▸ **Aim of the exercise**: Transcribe exactly the line in which "rw [hpaf s hs, hcol]" occurs, plus every line that comes after it up to the end of the entries.

===== Data excerpts =====

import Summits.Ventures.DiscreteObjects.Hadamard.CyclicCorePAF
import Summits.Ventures.DiscreteObjects.Hadamard.Order25TimesPrime668

/-!
# H(668): the cyclic-core dictionary at the primes 13, 37, 41, 83 and at order 111 (kernel) — every such automorphism is a
# family of `±1` sequences with prescribed autocorrelation sum

Framing: lottery ticket; floor = certified bounds/negative ranges.

Cell pub-namedobj (venture DiscreteObjects), target (H), hadamard gen 19.  Companion of `Order167GSQuad668` (order 167 = four
sequences with autocorrelation sum `0`: a Goethals–Seidel quadruple, family F2) and `Order333LegendrePair668` (order 333 = two
sequences with sum `−2`: a Legendre pair, family F3).  First a GENERAL statement (any Hadamard matrix, any odd prime):
* **`hadamard_pafFamily_of_oddPrime`**: a Hadamard matrix `H` of order `N` with a signed automorphism `(π, κ, d, e)`,
  `π^p = κ^p = 1`, `p` an odd prime, `(π, κ) ≠ (1,1)`, with `f` fixed columns, is — after re-signing and bordering — an array of
  `m = (N − f)/p` circulant cores: there are `m` sequences `a_1, …, a_m : ZMod p → {±1}` (a free row read along the column
  cycles) with `Σ_k PAF_{a_k}(s) = −f` for every `s ≠ 0` (`p·m = N − f`).
Then the H(668) census values (`hadamard668_fixedRows_13/37/41/83`, gens 6–9) give the explicit shapes
(**`hadamard668_pafFamily_13 / _37 / _41 / _83`**): order `13`: `48` sequences of length `13`, sum `−44`; order `37`: `18`
sequences of length `37`, sum `−2`; order `41`: `16` of length `41`, sum `−12`; order `83`: `8` of length `83`, sum `−4`
(order `167`: `4` of length `167`, sum `0` — `Order167GSQuad668`; order `23` has the two census types `f ∈ {1, 24}`).
Finally the composite order `111 = 3·37` (**`hadamard668_order111_orbitType`**, **`hadamard668_pafFamily_111`**): the element
fixes exactly the `2` columns (rows) of its parts (`hadamard668_order111_structure`, gen 17, + `gcd (3, 37) = 1`) and every other
column is free of period `111`, so it is `6` sequences of length `111` with autocorrelation sum `−2` — the intermediate member of
the chain `37 → 111 → 333` (`18 → 6 → 2` sequences with sum `−2`; an LP(333) gives the other two by decimation, matching the
powers `g⁹, g³` of an order-333 element `g`).  Dictionary / structure of a hypothetical object; no order excluded; H(668)
untouched.  Classical shape (regular cyclic action ⇒ circulant cores); statements ours; no `sorry`.
-/

namespace Summit.Ventures.DiscreteObjects.Hadamard

open Finset BigOperators Matrix

open Literature.Combinatorics.Designs.GoethalsSeidel (IsHadamardMatrix)
open Literature.Combinatorics.Designs.LegendrePairs (PAF IsPM)

variable {ι : Type*} [Fintype ι] [DecidableEq ι]

/-! ### general: odd prime order -/

/-- a nontrivial permutation moves some point -/
lemma exists_moved_of_ne_one {σ : Equiv.Perm ι} (h : σ ≠ 1) : ∃ x, σ x ≠ x := by
  by_contra hall
  exact h (Equiv.ext fun x => by simpa using not_not.mp (not_exists.mp hall x))

/-- **Cyclic cores at an odd prime (general).**  A Hadamard matrix (any order) with a signed automorphism `(π, κ, d, e)`,
`π^p = κ^p = 1`, `p` an odd prime, `(π, κ) ≠ (1, 1)`: there are a transversal `T` of the moved columns (`p·|T| = #moved`) and
`±1` sequences `a_y : ZMod p → ℤ` (`y ∈ T`) with `Σ_{y∈T} PAF (a_y) s = −#Fix κ` for every `s ≠ 0`. -/
theorem hadamard_pafFamily_of_oddPrime {H : Matrix ι ι ℤ} (hH : IsHadamardMatrix H) {π κ : Equiv.Perm ι} {d e : ι → ℤ}
    (haut : IsSignedAut H π κ d e) {p : ℕ} [NeZero p] (hp : p.Prime) (hodd : Odd p) (hπ : π ^ p = 1) (hκ : κ ^ p = 1)
    (hne : π ≠ 1 ∨ κ ≠ 1) :
    ∃ T : Finset ι, p * T.card = (univ.filter fun y => κ y ≠ y).card ∧
      ∃ a : {y // y ∈ T} → ZMod p → ℤ, (∀ y, IsPM (a y)) ∧
        ∀ s : ZMod p, s ≠ 0 → ∑ y, PAF (a y) s = -((univ.filter fun y => κ y = y).card : ℤ) := by
  -- π ≠ 1 (else κ = 1 as well)
  have hπ1 : π ≠ 1 := by
    rcases isEmpty_or_nonempty ι with hι | hι
    · rcases hne with h | h <;> exact (h (Subsingleton.elim _ _)).elim
    · have hcard : (Fintype.card ι : ℤ) ≠ 0 := by exact_mod_cast Fintype.card_ne_zero
      have h := fst_pow_ne_one hH hcard haut (a := 1) hodd (by rw [pow_one]; exact hκ) (by rw [pow_one, pow_one]; exact hne)
      rwa [pow_one] at h
  obtain ⟨x₀, hx₀⟩ := exists_moved_of_ne_one hπ1
  have hfreeR : ∀ k, 0 < k → k < p → (π ^ k) x₀ ≠ x₀ :=
    free_of_fixed_prime_pow π hp (by rw [hπ, Equiv.Perm.one_apply]) hx₀
  have hfreeC : ∀ y, κ y ≠ y → ∀ k, 0 < k → k < p → (κ ^ k) y ≠ y :=
    fun y hy => free_of_fixed_prime_pow κ hp (by rw [hκ, Equiv.Perm.one_apply]) hy
  exact exists_paf_family_signed hH haut hodd hπ hκ hfreeC hfreeR

/-- the moved-column count from the fixed-column count -/
lemma card_moved_eq_card_sub (σ : Equiv.Perm ι) {f : ℕ} (h : (univ.filter fun i => σ i = i).card = f) :
    (univ.filter fun i => σ i ≠ i).card = Fintype.card ι - f := by
  have := Finset.card_filter_add_card_filter_not (s := (univ : Finset ι)) (fun i => σ i = i)
  rw [h, Finset.card_univ] at this
  have h' : (univ.filter fun i => ¬ σ i = i).card = Fintype.card ι - f := by omega
  exact h'

/-! ### H(668): the primes 13, 37, 41, 83 -/

section h668
variable {H : Matrix ι ι ℤ}

/-- common form of the four prime corollaries -/
private lemma pafFamily_668_prime (hH : IsHadamardMatrix H) (hι : Fintype.card ι = 668)
    {π κ : Equiv.Perm ι} {d e : ι → ℤ} (haut : IsSignedAut H π κ d e) {p f m : ℕ} [NeZero p] (hp : p.Prime) (hodd : Odd p)
    (hπ : π ^ p = 1) (hκ : κ ^ p = 1) (hne : π ≠ 1 ∨ κ ≠ 1)
    (hfix : (univ.filter fun y => κ y = y).card = f) (hpm : p * m = 668 - f) :
    ∃ T : Finset ι, T.card = m ∧ ∃ a : {y // y ∈ T} → ZMod p → ℤ, (∀ y, IsPM (a y)) ∧
      ∀ s : ZMod p, s ≠ 0 → ∑ y, PAF (a y) s = -(f : ℤ) := by
  obtain ⟨T, hT, a, ha, hpaf⟩ := hadamard_pafFamily_of_oddPrime hH haut hp hodd hπ hκ hne
  rw [card_moved_eq_card_sub κ hfix, hι, ← hpm] at hT
  refine ⟨T, Nat.eq_of_mul_eq_mul_left hp.pos hT, a, ha, fun s hs => ?_⟩
  rw [hpaf s hs, hfix]

/-- **order 13**: `48` sequences of length `13` with autocorrelation sum `−44` (44 fixed columns). -/
theorem hadamard668_pafFamily_13 (hH : IsHadamardMatrix H) (hι : Fintype.card ι = 668)
    (π κ : Equiv.Perm ι) (d e : ι → ℤ) (haut : IsSignedAut H π κ d e) (hπ : π ^ 13 = 1) (hκ : κ ^ 13 = 1)
    (hne : π ≠ 1 ∨ κ ≠ 1) :
    ∃ T : Finset ι, T.card = 48 ∧ ∃ a : {y // y ∈ T} → ZMod 13 → ℤ, (∀ y, IsPM (a y)) ∧
      ∀ s : ZMod 13, s ≠ 0 → ∑ y, PAF (a y) s = -44 :=
  pafFamily_668_prime (m := 48) hH hι haut (by norm_num) (by decide) hπ hκ hne
    (hadamard668_fixedRows_13 hH hι π κ d e haut hπ hκ hne).2 (by norm_num)

/-- **order 37**: `18` sequences of length `37` with autocorrelation sum `−2` (2 fixed columns). -/
theorem hadamard668_pafFamily_37 (hH : IsHadamardMatrix H) (hι : Fintype.card ι = 668)
    (π κ : Equiv.Perm ι) (d e : ι → ℤ) (haut : IsSignedAut H π κ d e) (hπ : π ^ 37 = 1) (hκ : κ ^ 37 = 1)
    (hne : π ≠ 1 ∨ κ ≠ 1) :
    ∃ T : Finset ι, T.card = 18 ∧ ∃ a : {y // y ∈ T} → ZMod 37 → ℤ, (∀ y, IsPM (a y)) ∧
      ∀ s : ZMod 37, s ≠ 0 → ∑ y, PAF (a y) s = -2 :=
  pafFamily_668_prime (m := 18) hH hι haut (by norm_num) (by decide) hπ hκ hne
    (hadamard668_fixedRows_37 hH hι π κ d e haut hπ hκ hne).2 (by norm_num)

/-- **order 41**: `16` sequences of length `41` with autocorrelation sum `−12` (12 fixed columns). -/
theorem hadamard668_pafFamily_41 (hH : IsHadamardMatrix H) (hι : Fintype.card ι = 668)
    (π κ : Equiv.Perm ι) (d e : ι → ℤ) (haut : IsSignedAut H π κ d e) (hπ : π ^ 41 = 1) (hκ : κ ^ 41 = 1)
    (hne : π ≠ 1 ∨ κ ≠ 1) :
    ∃ T : Finset ι, T.card = 16 ∧ ∃ a : {y // y ∈ T} → ZMod 41 → ℤ, (∀ y, IsPM (a y)) ∧
      ∀ s : ZMod 41, s ≠ 0 → ∑ y, PAF (a y) s = -12 :=
  pafFamily_668_prime (m := 16) hH hι haut (by norm_num) (by decide) hπ hκ hne
    (hadamard668_fixedRows_41 hH hι π κ d e haut hπ hκ hne).2 (by norm_num)

/-- **order 83**: `8` sequences of length `83` with autocorrelation sum `−4` (4 fixed columns). -/
theorem hadamard668_pafFamily_83 (hH : IsHadamardMatrix H) (hι : Fintype.card ι = 668)
    (π κ : Equiv.Perm ι) (d e : ι → ℤ) (haut : IsSignedAut H π κ d e) (hπ : π ^ 83 = 1) (hκ : κ ^ 83 = 1)
    (hne : π ≠ 1 ∨ κ ≠ 1) :
    ∃ T : Finset ι, T.card = 8 ∧ ∃ a : {y // y ∈ T} → ZMod 83 → ℤ, (∀ y, IsPM (a y)) ∧
      ∀ s : ZMod 83, s ≠ 0 → ∑ y, PAF (a y) s = -4 :=
  pafFamily_668_prime (m := 8) hH hι haut (by norm_num) (by decide) hπ hκ hne
    (hadamard668_fixedRows_83 hH hι π κ d e haut hπ hκ hne).2 (by norm_num)

/-! ### H(668): order 111 = 3·37 -/

/-- columns, order 111: exactly `2` fixed columns, all other columns free of period `111` -/
lemma order111_cols_free (hH : IsHadamardMatrix H) (hι : Fintype.card ι = 668)
    {π κ : Equiv.Perm ι} {d e : ι → ℤ} (haut : IsSignedAut H π κ d e)
    (hπ : π ^ 111 = 1) (hκ : κ ^ 111 = 1) (h37 : π ^ 37 ≠ 1 ∨ κ ^ 37 ≠ 1) (h3 : π ^ 3 ≠ 1 ∨ κ ^ 3 ≠ 1) :
    (univ.filter fun y => κ y = y).card = 2 ∧ ∀ y, κ y ≠ y → ∀ k, 0 < k → k < 111 → (κ ^ k) y ≠ y := by
  obtain ⟨-, hc37, -, hcint⟩ := hadamard668_order111_structure hH hι π κ d e haut hπ hκ h37 h3
  have h3π : (π ^ 3) ^ 37 = 1 := by rw [← pow_mul]; exact hπ
  have h3κ : (κ ^ 3) ^ 37 = 1 := by rw [← pow_mul]; exact hκ
  obtain ⟨-, hc3⟩ := hadamard668_fixedRows_37 hH hι (π ^ 3) (κ ^ 3) _ _ (isSignedAut_pow haut 3) h3π h3κ h3
  have hsub1 : (univ.filter fun y => (κ ^ 37) y = y ∧ (κ ^ 3) y = y) ⊆ univ.filter fun y => (κ ^ 3) y = y := by
    intro y hy
    rw [Finset.mem_filter] at hy ⊢
    exact ⟨hy.1, hy.2.2⟩
  have hsub2 : (univ.filter fun y => (κ ^ 37) y = y ∧ (κ ^ 3) y = y) ⊆ univ.filter fun y => (κ ^ 37) y = y := by
    intro y hy
    rw [Finset.mem_filter] at hy ⊢
    exact ⟨hy.1, hy.2.1⟩
  have heq1 := Finset.eq_of_subset_of_card_le hsub1 (by rw [hc3, hcint])
  have heq2 := Finset.eq_of_subset_of_card_le hsub2 (by rw [hc37, hcint])
  -- a column fixed by κ³ and κ³⁷ is fixed by κ (gcd (3, 37) = 1)
  have hboth : ∀ y, (κ ^ 37) y = y → (κ ^ 3) y = y → κ y = y := by
    intro y h37y h3y
    have h1 : Function.IsPeriodicPt κ 37 y := by
      show (⇑κ)^[37] y = y
      rw [Equiv.Perm.iterate_eq_pow]; exact h37y
    have h2 : Function.IsPeriodicPt κ 3 y := by
      show (⇑κ)^[3] y = y
      rw [Equiv.Perm.iterate_eq_pow]; exact h3y
    have h := h1.gcd h2
    have hg : (⇑κ)^[Nat.gcd 37 3] y = y := h
    rw [Equiv.Perm.iterate_eq_pow, show Nat.gcd 37 3 = 1 by decide, pow_one] at hg
    exact hg
  have hfix3 : ∀ y, (κ ^ 3) y = y → κ y = y := by
    intro y hy
    have hm : y ∈ univ.filter fun y => (κ ^ 3) y = y := Finset.mem_filter.mpr ⟨Finset.mem_univ _, hy⟩
    rw [← heq1, Finset.mem_filter] at hm
    exact hboth y hm.2.1 hy
  have hfix37 : ∀ y, (κ ^ 37) y = y → κ y = y := by
    intro y hy
    have hm : y ∈ univ.filter fun y => (κ ^ 37) y = y := Finset.mem_filter.mpr ⟨Finset.mem_univ _, hy⟩
    rw [← heq2, Finset.mem_filter] at hm
    exact hboth y hy hm.2.2
  have hFix : (univ.filter fun y => κ y = y) = univ.filter fun y => (κ ^ 3) y = y := by
    ext y
    simp only [Finset.mem_filter, Finset.mem_univ, true_and]
    exact ⟨fun h => perm_pow_apply_of_fixed κ h 3, hfix3 y⟩
  refine ⟨by rw [hFix, hc3], fun y hy => ?_⟩
  refine free_of_proper_divisors κ (by rw [hκ, Equiv.Perm.one_apply]) fun dd hdd hlt hfix => hy ?_
  have hmem : dd ∈ Nat.divisors 111 := Nat.mem_divisors.mpr ⟨hdd, by norm_num⟩
  have hcases : ∀ d ∈ Nat.divisors 111, d < 111 → d ∣ 3 ∨ d ∣ 37 := by decide
  rcases hcases dd hmem hlt with ⟨m, hm⟩ | ⟨m, hm⟩
  · apply hfix3
    rw [hm, pow_mul]
    exact perm_pow_apply_of_fixed _ hfix m
  · apply hfix37
    rw [hm, pow_mul]
    exact perm_pow_apply_of_fixed _ hfix m

/-- **Order 111: the orbit type.**  A signed automorphism of an H(668) whose permutation pair has order exactly `111`
(`π^111 = κ^111 = 1`, `(π^37, κ^37) ≠ (1,1)`, `(π^3, κ^3) ≠ (1,1)`) fixes exactly `2` rows and `2` columns and every other row /
column is free of period `111` (`6 + 6` regular orbits). -/
theorem hadamard668_order111_orbitType (hH : IsHadamardMatrix H) (hι : Fintype.card ι = 668)
    (π κ : Equiv.Perm ι) (d e : ι → ℤ) (haut : IsSignedAut H π κ d e)
    (hπ : π ^ 111 = 1) (hκ : κ ^ 111 = 1) (h37 : π ^ 37 ≠ 1 ∨ κ ^ 37 ≠ 1) (h3 : π ^ 3 ≠ 1 ∨ κ ^ 3 ≠ 1) :
    ((univ.filter fun x => π x = x).card = 2 ∧ ∀ x, π x ≠ x → ∀ k, 0 < k → k < 111 → (π ^ k) x ≠ x) ∧
    ((univ.filter fun y => κ y = y).card = 2 ∧ ∀ y, κ y ≠ y → ∀ k, 0 < k → k < 111 → (κ ^ k) y ≠ y) := by
  have hcard : (Fintype.card ι : ℤ) ≠ 0 := by rw [hι]; norm_num
  exact ⟨order111_cols_free (isHadamard_transpose hH hcard) hι (isSignedAut_transpose haut) hκ hπ h37.symm h3.symm,
    order111_cols_free hH hι haut hπ hκ h37 h3⟩

/-- **order 111**: `6` sequences of length `111` with autocorrelation sum `−2` (2 fixed columns, `6` regular column orbits). -/
theorem hadamard668_pafFamily_111 (hH : IsHadamardMatrix H) (hι : Fintype.card ι = 668)
    (π κ : Equiv.Perm ι) (d e : ι → ℤ) (haut : IsSignedAut H π κ d e)
    (hπ : π ^ 111 = 1) (hκ : κ ^ 111 = 1) (h37 : π ^ 37 ≠ 1 ∨ κ ^ 37 ≠ 1) (h3 : π ^ 3 ≠ 1 ∨ κ ^ 3 ≠ 1) :
    ∃ T : Finset ι, T.card = 6 ∧ ∃ a : {y // y ∈ T} → ZMod 111 → ℤ, (∀ y, IsPM (a y)) ∧
      ∀ s : ZMod 111, s ≠ 0 → ∑ y, PAF (a y) s = -2 := by
  obtain ⟨⟨hrow, hrowfree⟩, hcol, hcolfree⟩ := hadamard668_order111_orbitType hH hι π κ d e haut hπ hκ h37 h3
  have hmovedR := card_moved_eq_card_sub π hrow
  rw [hι] at hmovedR
  obtain ⟨x₀, hx₀m⟩ : ∃ x₀, x₀ ∈ univ.filter fun x => π x ≠ x :=
    Finset.card_pos.mp (by rw [hmovedR]; norm_num)
  have hx₀ := hrowfree x₀ (Finset.mem_filter.mp hx₀m).2
  obtain ⟨T, hTcard, a, ha, hpaf⟩ := exists_paf_family_signed hH haut (by decide : Odd 111) hπ hκ hcolfree hx₀
  rw [card_moved_eq_card_sub κ hcol, hι] at hTcard
  refine ⟨T, by omega, a, ha, fun s hs => ?_⟩
  rw [hpaf s hs, hcol]
  norm_num

end h668

end Summit.Ventures.DiscreteObjects.Hadamard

=====

▸ **Reply to the task**:
  rw [hpaf s hs, hcol]
  norm_num

end h668

end Summit.Ventures.DiscreteObjects.Hadamard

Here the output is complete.